Background: The alpha(v)beta3 integrin in the endothelial cell membrane is important for the growth and migration of capillaries into tumour tissue and is also a survival factor for these cells. The alphaII(b)beta3 (GPIIb/IIIa) integrin is responsible for platelet activation and, with concomitant release of different stored proangiogenic factors, and tumour cell-platelet interactions.
Materials and methods: An immunodeficient nude rat model was used to study tumour growth in tibial bone, with tumour cells negative for the target alpha(v)beta3 and alphaII(b)beta3 integrins.

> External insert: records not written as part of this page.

import Literature.NumberTheory.GaloisRepresentations.HerbrandFunction
import HarnessLib

/-!
# Herbrand's theorem: the upper numbering passes to quotients (trunk GalRep, item C9)

This file proves the combinatorial half of Herbrand's theorem (Serre, *Local Fields*, Ch. IV §3,
Lemmas 3–5, Prop. 14, Prop. 15) for the lower/upper ramification filtrations of the parent files
`RamificationFiltration.lean` / `HerbrandFunction.lean`, reduces the named fact
`Literature.NumberTheory.GaloisRepresentations.herbrand_quotient` (Prop. 14 for `Gal(L/K) → Gal(E/K)` on integral closures over a Dedekind
domain) to a single arithmetic input — Serre's index formula Ch. IV §1 Prop. 3, the hypothesis
`IndexFormula` (discharged in `RamificationFiltrationHerbrandQuotientProofs.lean`) — and proves the
other arithmetic input, the surjectivity of inertia groups along `Gal(L/K) → Gal(E/K)` (Serre,
Ch. I §7, Prop. 22 b)).

## Contents

* `Literature.lowerIndex 𝔓 G s : ℕ∞` — Serre's function `i_G` ("the order function of the filtration
  `(G_i)`, increased by one unit"): `s ∈ G_i ↔ i + 1 ≤ i_G(s)`, `i_G(1) = ⊤`,
  `i_G(st) ≥ inf(i_G(s), i_G(t))`, `i_G(t s t⁻¹) = i_G(s)`; for a subgroup `H ≤ G` acting by
  restriction, `H_i = G_i ∩ H` and `i_H = i_G|_H` (Prop. 2) hold by `Iff.rfl`.
* Lemma 3 at integers: `Σ_{s ∈ G} inf(i_G(s), m + 1) = Σ_{i ≤ m} #G_i = #G_0 (φ(m) + 1)`
  (`finsum_min_lowerIndex`).
* Abstract quotient setting: a homomorphism `π : G →* Q`, `G` acting on `(S, 𝔓)`, `Q` on
  `(S', 𝔮)`, `H = ker π`; hypotheses `(G_0).map π = Q_0`, `G_N = 1` for some `N`, and
  `IndexFormula` (Prop. 3 with `e' = Card(H_0)`).  Under these: Lemma 4
  (`lowerIndex_map_eq_of_max`), **Herbrand's theorem** `π(G_u) = Q_{φ_H(u)}`
  (`map_ramificationSubgroup_eq_of_indexFormula`, Lemma 5), transitivity `φ_G = φ_Q ∘ φ_H`
  (`herbrandPhi_eq_herbrandPhi_comp_of_indexFormula`, Prop. 15) and `Q^v = π(G^v)`
  (`upperRamificationSubgroup_eq_map_of_indexFormula`, Prop. 14).
* `Literature.NumberTheory.GaloisRepresentations.exists_mul_mul_mem_inertia_of_finite`, `Literature.NumberTheory.GaloisRepresentations.map_inertia_restrictNormalHom`: inertia
  surjects (finite-group version of `InertiaLift.lean`, from Mathlib's
  `Algebra.IsInvariant.exists_smul_of_under_eq` and `Ideal.Quotient.stabilizerHom_surjective`).
* `Literature.NumberTheory.GaloisRepresentations.upperRamificationSubgroup_eq_map_restrictNormalHom_of_indexFormula`: the statement of the
  named fact `Literature.NumberTheory.GaloisRepresentations.herbrand_quotient` at a maximal ideal `𝔓`, from the index formula at `𝔓`
  (Serre Ch. IV §1 Prop. 3; proved in `RamificationFiltrationHerbrandQuotientProofs.lean`).

## Proof architecture (Serre, Ch. IV §3, pp. 74–76, followed literally except for Prop. 15)

Lemma 4: for `s ∈ G_0 ∖ H` maximising `i_G` on its coset `sH` (`i_G(s) = j(σ) = m`),
`i_G(st) = inf(i_H(t), m)` for `t ∈ H`, so by Prop. 3 and Lemma 3 for `H`,
`Card(H_0) i_{G/H}(σ) = Σ_t inf(i_H(t), m) = Card(H_0)(φ_H(m-1) + 1)`.  Lemma 5 then follows as
in Serre by monotonicity of `φ_H` and integrality (`⌈·⌉₊`).  Prop. 15 is proved without
derivatives: both sides are the identity on `(-∞, 0]` and, by induction on `n`, agree on
`[n, n+1]`, where `φ_G` is affine of slope `#G_{n+1}/#G_0` (`herbrandPhi_eq_of_mem_Icc`) while on
`φ_H([n, n+1])` the integrand of `φ_Q` is the constant `#Q_{n'}/#Q_0` with
`Q_{n'} = π(G_{n+1})` by Lemma 5, and `#π(G_{n+1}) · #H_{n+1} = #G_{n+1}`,
`#Q_0 · #H_0 = #G_0`.  Prop. 14: `Q^v = Q_{ψ_Q v} = π(G_u)` with `φ_H(u) = ψ_Q(v)` and
`u = ψ_G(v)` by Prop. 15.

The index formula itself (Serre's Prop. 3 in the global Dedekind setting: Tate's argument with an
"index element" replacing the generator of `A_L`, and `e_{L/E}(𝔓) = Card(H_0)` under residue
separability) is proved in `RamificationFiltrationHerbrandQuotientProofs.lean`, which concludes
`herbrand_quotient_holds`.

## References

* J.-P. Serre, *Local Fields*, GTM 67, Springer 1979: Ch. IV §1, pp. 61–65 (`i_G`, Prop. 2,
  Prop. 3, Remark 2 on the global case); Ch. IV §3, pp. 73–76 (Lemmas 3–5, Prop. 14, Prop. 15);
  Ch. I §7, Prop. 22 b) (inertia groups in towers). [SerreLocalFields1979]
* J. Neukirch, *Algebraic Number Theory*, Springer 1999, Ch. II §10, (10.5)–(10.7).
  [NeukirchANT1999]
-/

noncomputable section
import Summits.Ventures.Crystal3D.Theorems.StickyWulffConstantCoaxialWallLawGrainLedgerRimLocalTop
import Summits.Ventures.Crystal3D.Theorems.StickyWulffConstantCoaxialWallLawRigidLedger
import Summits.Ventures.Crystal3D.Theorems.StickyWulffConstantCoaxialWallLawTwinAbsorptionMoved
import Summits.Ventures.Crystal3D.Theorems.StickyWulffConstantCoaxialWallLawHaggConst
import Summits.Ventures.Crystal3D.Theorems.StickyWulffConstantGenericWallFloorCoaxialIff
import Summits.Ventures.Crystal3D.Theorems.StickyWulffConstantNoReconstructionGainLatticeAdhesion
import HarnessLib

/-!
# The rigid twin rung of `stub_coaxialTwoSlabAdhesion`, RIM-LOCAL form (error `C·ρ + 15·#rim balls`)

HONEST FRAMING. Part of the venture `Summits/Ventures/Crystal3D` (cell `crystal3d-full`), helper
`--supports` the crux `CoaxialWallLaw` (stmt-Ventures-19481, `route-Ventures-StickyWulffConstant`),
REGISTERED line `WallLedgerF` (planner cf-p1 gen 16), stub `stub_coaxialTwoSlabAdhesion`.
RUNG CREDIT ONLY.  Answers the planner's SHAPE-3 question (ROUTE.md §73.10) for the F-line rigid
rung: the wall-law error is RIM-LOCAL — `C(A₁,t₁,A₂,t₂)·ρ` plus `15/2` per ball of `X` within
lateral distance `2` of the cylinder's mantle — with NO dependence on the plate gap `h`.

* `coaxial_rigid_cell_ledger_rimLocal` — the two rim-local grain lemmas
  (`coaxial_grain_ledger_rimLocal`, `…_top`) summed over the partition `X = (X ∩ Λ₁) ⊔ (X ∩ Λ₂)`:
  `2·D(X) + 15·#{rim balls of X} ≥ Σᵢ (2φᵢ + (√6/4)·√(1 − ⟪Mᵢe₃, e₃⟫²)) πρ² − 255√2 π ρ`
  (pair-agnostic: absorption as hypothesis).
* `coaxial_twin_frames` — frame normalisation of a co-axial TWIN pair (`σ 0 ≠ σ' 0`) together with
  the discharge of the absorption hypothesis on a rigid filling (`twin_absorption_inPlane_moved/'`).
* `coaxialTwoSlabAdhesion_rigid_twin_rimLocal` — for a co-axial pair with different linear parts and
  no coincidence sites, and every RIGID filling of the clamped cylinder cell (any `h ≥ 0`, `ρ ≥ 3`):

  `cross(P₁, X∖P₁) + cross(P₂, Y) ≤ D(Y) + (φ₁ + φ₂ − (√6/4)·√(1 − ⟪L e₃, e₃⟫²)) πρ² + C ρ + (15/2)·#{x ∈ X : (ρ−2)² < x₀² + x₁²}`.

WHAT THIS IS NOT: the stub (arbitrary fillings, translation pairs, CSL twins not covered here);
rung F-C1 not moved.
-/

noncomputable section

Results: Daily intraperitoneal injections of m7E3 F(ab')2 antibody fragment, blocking human and rat alpha(v)beta3 and alphaII(b)beta3 integrins, reduced the measured size of the tumours growing in the tibial bone by 35% (p = 0.012), and also the microvessel density in these tumours. The concentration of the important proangiogenic factor bFGF was significantly reduced by 41% in the treated tumours. The treatment slightly increased the time to the appearance of the tumour from 22.2 to 24.9 days, indicating a small but significant effect on the early stages of tumour growth and invasion through the bone tissue.
Conclusion: Integrin-targeted treatment reduced tumour growth, solely targeting the host angiogenesis. This treatment strategy should be further exploited for use in combination with conventional treatment strategies, or the combined targeting of alternative antiangiogenic pathways.